The proposed Urban Cohousing Otepoti Ltd development at the former High Street School. Image from...
The proposed Urban Cohousing Otepoti Ltd development at the former High Street School. Image from Architype.
The historic High Street School war memorial gates and railing, which will be retained in the...
The historic High Street School war memorial gates and railing, which will be retained in the design. Photo by Craig Baxter.

A pioneer communal housing development planned for the former High Street School site will have to negotiate the resource consent process, after its design was ruled non-complying.

The Dunedin City Council has called for public submissions on Urban Cohousing Otepoti Ltd's consent application for 26 two-storey and three-storey residential units on the site, which is bordered by High, Alva and Montpellier Sts, in Mornington.

The plans breach height plane angle and minimum front yard rules, and density regulations.

The plans show a project built close to High St, with 18 on-site car parks, and with the war memorial entranceway kept.

Units would be privately owned and on individual titles, with residents sharing in the use of communal buildings and outdoor areas and co-operatively managing the site.

The development was designed by Dunedin company Architype Ltd, which specialises in the design of buildings with low-energy use.

''We've had positive interactions with the DCC and now we're trying to move things on,'' architect and Urban Cohousing Otepoti member Tim Ross said yesterday.

''The group had bought the 5000sq m site for $800,000 under tender last September, with the intention of building medium-density, terraced houses and re-using the school buildings as common areas for all the house occupants to share.

''We've been meeting twice a week for months now. So far, 10 families have committed, financially, to the project,'' Mr Ross said.

''But it's a complex equation, because you're not just buying your unit, but you're also contributing to communal buildings.''

If consent was granted, it could still be some time before construction started, Mr Ross said.

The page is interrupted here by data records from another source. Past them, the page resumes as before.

import Summits.HubbardSuperconductivity.HubbardSuperconductivity.Theorems.AnisotropyChordTransferFibre3FinXDEvalW

/-!
# Route `AnisotropyChord` / H0 rotor rung: FIN per-`L` row-D (KT-2a″) cell facts, `L = 19`, cells 28–28

Kernel facts `xdCellAny0 19 (49/50) la lb aD = true` (in-kernel point tables, zero data; `decide +kernel`) for the combined-cell
grid of `L = 19` (g5 design, 1–2.5 % cells); assembled in `…FinXDNineteen`.  Prover seat `hubbard-h0-rotor-p3` g7; helper for piece A =
stmt-HubbardSuperconductivity-23918 of rung 19089 (`--supports`, helper class).  WHAT THIS IS NOT: nothing here proves superconductivity in the
Hubbard model (rotor TARGET as worded stays FALSE, g15 verdict); kernel facts for ONE hypothesis of ONE conditional reduction.
-/

set_option linter.dupNamespace false
set_option autoImplicit false

namespace Summit.HubbardSuperconductivity.HubbardSuperconductivity.Theorems.AnisotropyChord.Transfer.Fibre3

namespace FinXD

/-- cell 28 of `L = 19` (`cert`). [folklore] -/
theorem xd19_28 : xdCellAny0 19 (49/50 : ℚ) 304633192511298 312249022324081 (2/25 : ℚ) = true := by (rw [← xdCellAnyW0_eq]; decide +kernel)

end FinXD

end Summit.HubbardSuperconductivity.HubbardSuperconductivity.Theorems.AnisotropyChord.Transfer.Fibre3
import Literature.NumberTheory.EllipticCurves.HeckeUnitRootNotRootOfUnityProofs
import HarnessLib

/-!
# No root of `X² − a_p X + p^{k−1}` has absolute value `p^{k/2}` or `p^{k/2−1}`, for a newform on `Γ₀(M)` of EVEN weight and
# `p ∤ M` — in `ℂ` and in `ℚ̄_p` (proofs only)

Topic `NumberTheory/EllipticCurves` (namespace `Literature.NumberTheory.EllipticCurves.ModularForms`). THEOREMS ONLY (no definition,
no named fact; D-0026). Sequel of `HeckeUnitRootNotRootOfUnityProofs.lean` (no root is a root of unity), by the SAME elementary argument:
if a root `z` of `X² − μX + p^{k−1}` (`μ` an eigenvalue of `T_p` on `S_k(Γ₀(M))`, `p ∤ M`, `k = 2m ≥ 2` even) had `|z| = p^m`, then
`μ = z + p^{k−1} z̄/p^{2m} = z + z̄/p` is REAL (`conj_eq_of_hasEigenvalue_heckeT`, self-adjointness of `T_p`), so `z = ±p^m` and
`|μ| = p^{m−1}(p + 1)`, i.e. `|μ|² = (p+1)² p^{k−2}` — EXACTLY the value excluded by the STRICT trivial bound `|μ|² < (p+1)² p^{k−2}`
(`norm_sq_lt_of_heckeT_eq_smul`, tree); the case `|z| = p^{m−1}` is the same statement for the other root `μ − z`. (Deligne's theorem
`|z| = p^{(k−1)/2}` is not used.)

* `norm_sq_eq_of_root_of_norm_eq_pow` — `‖z‖ = p^m ⟹ ‖μ‖² = (p+1)² p^{k−2}`.
* `norm_ne_of_root_heckePolynomial` — complex form: `‖z‖ ≠ p^m` and `‖z‖·p ≠ p^m` (`2m = k ≥ 2`).
* `norm_ringEquiv_ne_of_root_heckePolynomial_padic` — for `ι : K_g → ℚ̄_p`, `α ∈ ℚ̄_p` with `α² − ι(a_p)α + p^{k−1} = 0` and a
  compatible `ι' : ℚ̄_p ≃+* ℂ` (`ι' ∘ ι = (K_g ⊆ ℂ)`): `‖ι' α‖ ≠ p^m` and `‖ι' α‖·p ≠ p^m`.

Use: cell `bsd-stepL`, crux 23253 (the self-dual re-key of 25505), stub (FIX)†: the diagonal characters of the SELF-DUAL twist
`A_g^† = A_g ⊗ ε^{1−k/2}` at the anticyclotomic local symbol `σ_K` (`ε(σ_K) = π̄²`, `δ(σ_K) = α_p^h`) are `π̄^{k}α_p^{−h}` and
`π̄^{2−k}α_p^{h}`; a root of unity among them would force `|α_p| = p^{k/2}` resp. `p^{k/2−1}` under a compatible `ι'`.

References: [DiamondShurman2005] Prop. 5.2.1, Thm. 5.5.3 (Hecke operators, trivial bound); [Deligne1974] Thm. 8.2 (not used).
-/

noncomputable section

open scoped MatrixGroups ModularForm ComplexConjugate
open CongruenceSubgroup UpperHalfPlane
open Literature.FieldTheory.AlgClosed

namespace Literature.NumberTheory.EllipticCurves.ModularForms

variable {N : ℕ} [NeZero N] {k : ℤ} {p : ℕ}

/-- **If a root `z` of `X² − μX + p^{k−1}` has `‖z‖ = p^m` (`k = 2m ≥ 2`), then `‖μ‖² = (p+1)² p^{k−2}`** for an eigenvalue `μ` of
`T_p` (`p ∤ N`) on `S_k(Γ₀(N))`: `μ p = z p + z̄` is real, so `z = ±p^m` and `‖μ‖ p = p^m (p+1)`.
[cite: DiamondShurman2005, Thm. 5.5.3 and Prop. 5.2.1] -/
theorem norm_sq_eq_of_root_of_norm_eq_pow [NeZero p] (hp : p.Prime) (hpN : ¬ p ∣ N) (hk : 2 ≤ k)
    {f : CuspForm (Gamma0 N) k} (hf : f ≠ 0) {μ : ℂ} (hμ : heckeT (Gamma0 N) k p f = μ • f) {z : ℂ} {m : ℕ}
    (hm : ((2 * m : ℕ) : ℤ) = k) (hroot : z ^ 2 - μ * z + (p : ℂ) ^ (k - 1) = 0) (hz : ‖z‖ = (p : ℝ) ^ m) :
    ‖μ‖ ^ 2 = ((p : ℝ) + 1) ^ 2 * (p : ℝ) ^ (k - 2) := by
  have hp0 : (p : ℂ) ≠ 0 := Nat.cast_ne_zero.mpr hp.ne_zero
  have hpR : (0 : ℝ) < p := Nat.cast_pos.mpr hp.pos
  have hm1 : 1 ≤ m := by omega
  obtain ⟨n, rfl⟩ : ∃ n, m = n + 1 := ⟨m - 1, by omega⟩
  -- `p^{k-1} = p^(n+1) · p^n` and `z z̄ = p^(n+1) p^(n+1)`
  have hk1 : (p : ℂ) ^ (k - 1) = (p : ℂ) ^ (n + 1) * (p : ℂ) ^ n := by
    rw [← pow_add, ← zpow_natCast]; congr 1; push_cast; omega
  have hzz : z * conj z = (p : ℂ) ^ (n + 1) * (p : ℂ) ^ (n + 1) := by
    rw [Complex.mul_conj, Complex.normSq_eq_norm_sq, hz]; push_cast; ring
  have hz0 : z ≠ 0 := by
    intro h0; rw [h0, norm_zero] at hz; exact (pow_pos hpR _).ne hz
  -- `μ p = z p + z̄`
  have hμz : μ * (p : ℂ) = z * (p : ℂ) + conj z := by
    have h1 : μ * z = z ^ 2 + (p : ℂ) ^ (k - 1) := by linear_combination -hroot
    have h3 : (μ * (p : ℂ) - (z * (p : ℂ) + conj z)) * z = 0 := by
      have e : μ * z * (p : ℂ) = z * z * (p : ℂ) + (p : ℂ) ^ (n + 1) * (p : ℂ) ^ n * (p : ℂ) := by
        rw [h1, hk1]; ring
      rw [show (p : ℂ) ^ (n + 1) * (p : ℂ) ^ n * (p : ℂ) = (p : ℂ) ^ (n + 1) * (p : ℂ) ^ (n + 1) by ring, ← hzz] at e
      linear_combination e
    rcases mul_eq_zero.mp h3 with h | h
    · exact sub_eq_zero.mp h
    · exact absurd h hz0
  -- `μ` real ⟹ `z` real
  have hreal : conj μ = μ :=
    conj_eq_of_hasEigenvalue_heckeT hp hpN (Module.End.hasEigenvalue_of_hasEigenvector ⟨Module.End.mem_eigenspace_iff.mpr hμ, hf⟩)
  have hzreal : conj z = z := by
    have h := congrArg conj hμz
    rw [map_mul, map_add, map_mul, Complex.conj_conj, map_natCast, hreal, hμz] at h
    have h' : ((p : ℂ) - 1) * (z - conj z) = 0 := by linear_combination h
    rcases mul_eq_zero.mp h' with h'' | h''
    · exfalso
      have : (p : ℂ) = 1 := by linear_combination h''
      exact hp.one_lt.ne' (by exact_mod_cast this)
    · exact (sub_eq_zero.mp h'').symm
  -- so `μ p = z (p + 1)` and `‖μ‖ p = p^m (p + 1)`
  have hμ' : μ * (p : ℂ) = z * ((p : ℂ) + 1) := by rw [hμz, hzreal]; ring
  have hnorm : ‖μ‖ * (p : ℝ) = (p : ℝ) ^ (n + 1) * ((p : ℝ) + 1) := by
    have h := congrArg norm hμ'
    rw [norm_mul, norm_mul, hz, Complex.norm_natCast] at h
    rw [h]; congr 1; exact_mod_cast Complex.norm_natCast (p + 1)
  -- `‖μ‖² p² = p^{2(n+1)} (p+1)² = (p+1)² p^{k-2} p²`
  have hk2 : (p : ℝ) ^ (k - 2) * (p : ℝ) ^ 2 = ((p : ℝ) ^ (n + 1)) ^ 2 := by
    rw [← zpow_natCast (p : ℝ) 2, ← zpow_add₀ hpR.ne', ← pow_mul, ← zpow_natCast]; congr 1; push_cast; omega
  have key : ‖μ‖ ^ 2 * (p : ℝ) ^ 2 = ((p : ℝ) + 1) ^ 2 * (p : ℝ) ^ (k - 2) * (p : ℝ) ^ 2 := by
    rw [mul_assoc, hk2, ← mul_pow, hnorm]; ring
  exact mul_right_cancel₀ (pow_ne_zero 2 hpR.ne') key

/-- **No root of `X² − μX + p^{k−1}` has `‖z‖ = p^{k/2}` or `‖z‖ = p^{k/2−1}`** (`k = 2m ≥ 2` even, `μ` an eigenvalue of `T_p` on
`S_k(Γ₀(N))`, `p ∤ N`): both would give `‖μ‖² = (p+1)² p^{k−2}`, against the STRICT trivial bound `norm_sq_lt_of_heckeT_eq_smul`; the
second case is the first for the other root `μ − z`. [cite: DiamondShurman2005, Thm. 5.5.3 and Prop. 5.2.1] -/
theorem norm_ne_of_root_heckePolynomial [NeZero p] (hp : p.Prime) (hpN : ¬ p ∣ N) (hk : 2 ≤ k) {f : CuspForm (Gamma0 N) k}
    (hf : f ≠ 0) {μ : ℂ} (hμ : heckeT (Gamma0 N) k p f = μ • f) {z : ℂ} {m : ℕ} (hm : ((2 * m : ℕ) : ℤ) = k)
    (hroot : z ^ 2 - μ * z + (p : ℂ) ^ (k - 1) = 0) :
    ‖z‖ ≠ (p : ℝ) ^ m ∧ ‖z‖ * p ≠ (p : ℝ) ^ m := by
  have hlt := norm_sq_lt_of_heckeT_eq_smul hp hpN hf hμ
  have hpR : (0 : ℝ) < p := Nat.cast_pos.mpr hp.pos
  refine ⟨fun hz ↦ absurd (norm_sq_eq_of_root_of_norm_eq_pow hp hpN hk hf hμ hm hroot hz) hlt.ne, fun hz ↦ ?_⟩
  -- the other root `z' = μ − z` has `z z' = p^{k−1}` and `‖z'‖ = p^m`
  have hm1 : 1 ≤ m := by omega
  have hroot' : (μ - z) ^ 2 - μ * (μ - z) + (p : ℂ) ^ (k - 1) = 0 := by linear_combination hroot
  have hzz' : z * (μ - z) = (p : ℂ) ^ (k - 1) := by linear_combination -hroot
  have hn : ‖z‖ * ‖μ - z‖ = (p : ℝ) ^ (k - 1) := by
    rw [← norm_mul, hzz', norm_zpow, Complex.norm_natCast]
  have h1 : ‖z‖ = (p : ℝ) ^ (m - 1) := by
    have : (p : ℝ) ^ m = (p : ℝ) ^ (m - 1) * p := by rw [← pow_succ]; congr 1; omega
    rw [this] at hz
    exact mul_right_cancel₀ hpR.ne' hz
  have h2 : (p : ℝ) ^ (k - 1) = (p : ℝ) ^ (m - 1) * (p : ℝ) ^ m := by
    rw [← pow_add, ← zpow_natCast]; congr 1; push_cast; omega
  rw [h1, h2] at hn
  have hz' : ‖μ - z‖ = (p : ℝ) ^ m := mul_left_cancel₀ (pow_ne_zero _ hpR.ne') hn
  exact absurd (norm_sq_eq_of_root_of_norm_eq_pow hp hpN hk hf hμ hm hroot' hz') hlt.ne

variable {M : ℕ} [NeZero M]

/-- **`p`-adic form through a compatible `ι' : ℚ̄_p ≃ ℂ`.** For a newform `g ∈ S_k(Γ₀(M))` of even weight `k = 2m ≥ 2`, `p ∤ M`,
`ι : K_g → ℚ̄_p`, a root `α ∈ ℚ̄_p` of `X² − ι(a_p)X + p^{k−1}` and a field isomorphism `ι' : ℚ̄_p ≃+* ℂ` with `ι' ∘ ι = (K_g ⊆ ℂ)`:
`‖ι' α‖ ≠ p^m` and `‖ι' α‖·p ≠ p^m` (`ι' α` is a root of `X² − a_p X + p^{k−1}` for the eigenvalue `a_p` of `T_p`,
`IsNewform0.heckeT_eq_coeff_smul`). [cite: DiamondShurman2005, Thm. 5.5.3 and Prop. 5.2.1] -/
theorem norm_ringEquiv_ne_of_root_heckePolynomial_padic {g : CuspForm (Gamma0 M) k} (hg : IsNewform0 g) (hk : 2 ≤ k)
    {p : ℕ} [Fact p.Prime] (hpM : ¬ p ∣ M) (ι : coeffField g →+* PadicAlgCl p) {α : PadicAlgCl p}
    (hα : α ^ 2 - ι ⟨(qExpansion 1 ⇑g).coeff p, coeff_mem_coeffField g p⟩ * α + (p : PadicAlgCl p) ^ (k - 1) = 0)
    {m : ℕ} (hm : ((2 * m : ℕ) : ℤ) = k) (ι' : PadicAlgCl p ≃+* ℂ) (hι' : ∀ x, ι' (ι x) = (x : ℂ)) :
    ‖ι' α‖ ≠ (p : ℝ) ^ m ∧ ‖ι' α‖ * p ≠ (p : ℝ) ^ m := by
  have hp : p.Prime := Fact.out
  haveI : NeZero p := ⟨hp.ne_zero⟩
  have hg0 : g ≠ 0 := by
    intro h0
    have h1 : IsNormalized g := hg.2.2
    rw [IsNormalized, h0] at h1
    simp [UpperHalfPlane.qExpansion_zero] at h1
  have hμ : heckeT (Gamma0 M) k p g = (qExpansion 1 ⇑g).coeff p • g := IsNewform0.heckeT_eq_coeff_smul hg hp
  have hroot : (ι' α) ^ 2 - (qExpansion 1 ⇑g).coeff p * ι' α + (p : ℂ) ^ (k - 1) = 0 := by
    have h := congrArg ι' hα
    rw [map_zero, map_add, map_sub, map_pow, map_mul, hι', map_zpow₀, map_natCast] at h
    exact h
  exact norm_ne_of_root_heckePolynomial hp hpM hk hg0 hμ hm hroot

end Literature.NumberTheory.EllipticCurves.ModularForms

end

''It all depends totally on the uptake of selling. It's a risk-averse project, so we won't be going ahead until we know it is financially viable.

''We've been carefully doing our sums as we go along and we're also pushing on things like build quality.''

If viable, construction of some blocks of units could be started before all 26 titles had sold, he said.

''We thought 26 was a good number for a cohousing development. The group doesn't want it to be jam-packed and 26 is not too big and not too small.''

The project had been hastened by changes introduced on July 1, which he said increased development contributions from $250 to $5300 a section.

''That was part of the impetus,'' Mr Ross said.

''Building in New Zealand is pricey.

''The Dunedin building market is very challenging to work in,'' Mr Ross said. He said the co-operative building development idea ''has a lot going for it''.

While a relatively new concept in New Zealand, cohousing communities have been popular in the northern hemisphere since the 1960s.

Existing school buildings, a historic entrance gate and much of the railing would be retained as part of the redevelopment, Mr Ross said.

''It adds character to the site. There's a joy in that culture, heritage and history.''

High Street School, established in 1887, closed in February 2011.

Though the development was assessed as non-complying, city planning rules allowed for flexibility regarding developments on large sites, city council development manager Anna Johnson has said.

The resource consent process considered the scale of the development, whether the infrastructure could handle it and any effects on neighbours, she said.

Consent is also sought for earthworks which would exceed permitted activity thresholds in the District Plan. Submissions close at 5pm on August 15.